(Saved entries)
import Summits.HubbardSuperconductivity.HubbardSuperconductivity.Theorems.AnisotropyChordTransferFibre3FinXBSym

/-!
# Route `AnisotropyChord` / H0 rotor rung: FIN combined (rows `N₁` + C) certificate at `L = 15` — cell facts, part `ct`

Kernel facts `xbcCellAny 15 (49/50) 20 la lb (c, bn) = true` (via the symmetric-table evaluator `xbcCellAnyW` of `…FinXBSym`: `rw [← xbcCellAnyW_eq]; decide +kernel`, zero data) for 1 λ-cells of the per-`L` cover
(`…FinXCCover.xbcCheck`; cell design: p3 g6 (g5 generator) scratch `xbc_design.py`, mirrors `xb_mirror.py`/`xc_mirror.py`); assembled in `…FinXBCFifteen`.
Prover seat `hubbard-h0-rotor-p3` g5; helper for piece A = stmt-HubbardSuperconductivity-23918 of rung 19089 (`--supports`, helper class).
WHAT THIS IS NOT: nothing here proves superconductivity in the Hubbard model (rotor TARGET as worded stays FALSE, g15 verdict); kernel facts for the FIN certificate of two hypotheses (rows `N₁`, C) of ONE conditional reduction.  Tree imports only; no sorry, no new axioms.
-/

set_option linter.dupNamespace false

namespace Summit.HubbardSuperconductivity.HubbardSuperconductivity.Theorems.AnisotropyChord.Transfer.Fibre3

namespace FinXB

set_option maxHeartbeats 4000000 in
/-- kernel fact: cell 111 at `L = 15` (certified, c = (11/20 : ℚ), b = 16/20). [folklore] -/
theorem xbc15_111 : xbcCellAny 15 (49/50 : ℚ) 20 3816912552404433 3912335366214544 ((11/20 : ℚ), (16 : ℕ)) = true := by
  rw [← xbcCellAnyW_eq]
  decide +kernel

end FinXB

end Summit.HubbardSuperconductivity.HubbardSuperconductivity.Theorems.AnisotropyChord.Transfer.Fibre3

...

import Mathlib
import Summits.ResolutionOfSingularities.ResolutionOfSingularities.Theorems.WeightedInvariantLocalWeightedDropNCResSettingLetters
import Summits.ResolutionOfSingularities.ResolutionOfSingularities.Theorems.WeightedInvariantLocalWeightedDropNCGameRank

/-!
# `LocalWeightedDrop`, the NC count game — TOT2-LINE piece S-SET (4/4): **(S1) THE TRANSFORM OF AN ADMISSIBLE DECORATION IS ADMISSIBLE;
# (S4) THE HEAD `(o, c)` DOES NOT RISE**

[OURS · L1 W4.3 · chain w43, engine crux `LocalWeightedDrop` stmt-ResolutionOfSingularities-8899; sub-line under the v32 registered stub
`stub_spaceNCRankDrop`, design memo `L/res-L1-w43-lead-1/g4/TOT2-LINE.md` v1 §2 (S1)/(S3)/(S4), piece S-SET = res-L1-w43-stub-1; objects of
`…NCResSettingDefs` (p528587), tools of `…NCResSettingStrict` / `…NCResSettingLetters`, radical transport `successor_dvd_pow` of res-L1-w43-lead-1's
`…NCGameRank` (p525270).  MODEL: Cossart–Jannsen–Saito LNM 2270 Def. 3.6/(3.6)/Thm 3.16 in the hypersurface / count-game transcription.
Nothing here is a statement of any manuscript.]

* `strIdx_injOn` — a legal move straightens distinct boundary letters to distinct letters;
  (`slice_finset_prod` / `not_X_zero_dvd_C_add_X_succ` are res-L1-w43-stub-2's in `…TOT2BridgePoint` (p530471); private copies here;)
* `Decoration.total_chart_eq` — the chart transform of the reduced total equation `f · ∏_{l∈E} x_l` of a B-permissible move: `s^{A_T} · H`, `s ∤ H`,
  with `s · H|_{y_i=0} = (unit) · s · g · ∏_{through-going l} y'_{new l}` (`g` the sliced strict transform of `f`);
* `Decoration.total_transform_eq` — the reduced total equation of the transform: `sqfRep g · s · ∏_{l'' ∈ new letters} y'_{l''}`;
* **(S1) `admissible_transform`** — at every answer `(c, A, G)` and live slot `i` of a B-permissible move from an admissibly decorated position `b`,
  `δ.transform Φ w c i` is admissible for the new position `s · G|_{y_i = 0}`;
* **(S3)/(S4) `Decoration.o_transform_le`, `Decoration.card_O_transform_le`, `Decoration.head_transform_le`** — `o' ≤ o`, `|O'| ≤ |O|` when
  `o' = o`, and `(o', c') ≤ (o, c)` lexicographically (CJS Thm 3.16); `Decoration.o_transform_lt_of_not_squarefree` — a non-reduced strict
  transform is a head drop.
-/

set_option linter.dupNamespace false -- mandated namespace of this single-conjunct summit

§ Exercise details
For this exercise, output exactly the lines above from the line with "transform is a head drop." to the line with "set_option linter.dupNamespace false -- mandated", counting both, and leave out the rest.

§ Written response
  transform is a head drop.
-/

set_option linter.dupNamespace false -- mandated namespace of this single-conjunct summit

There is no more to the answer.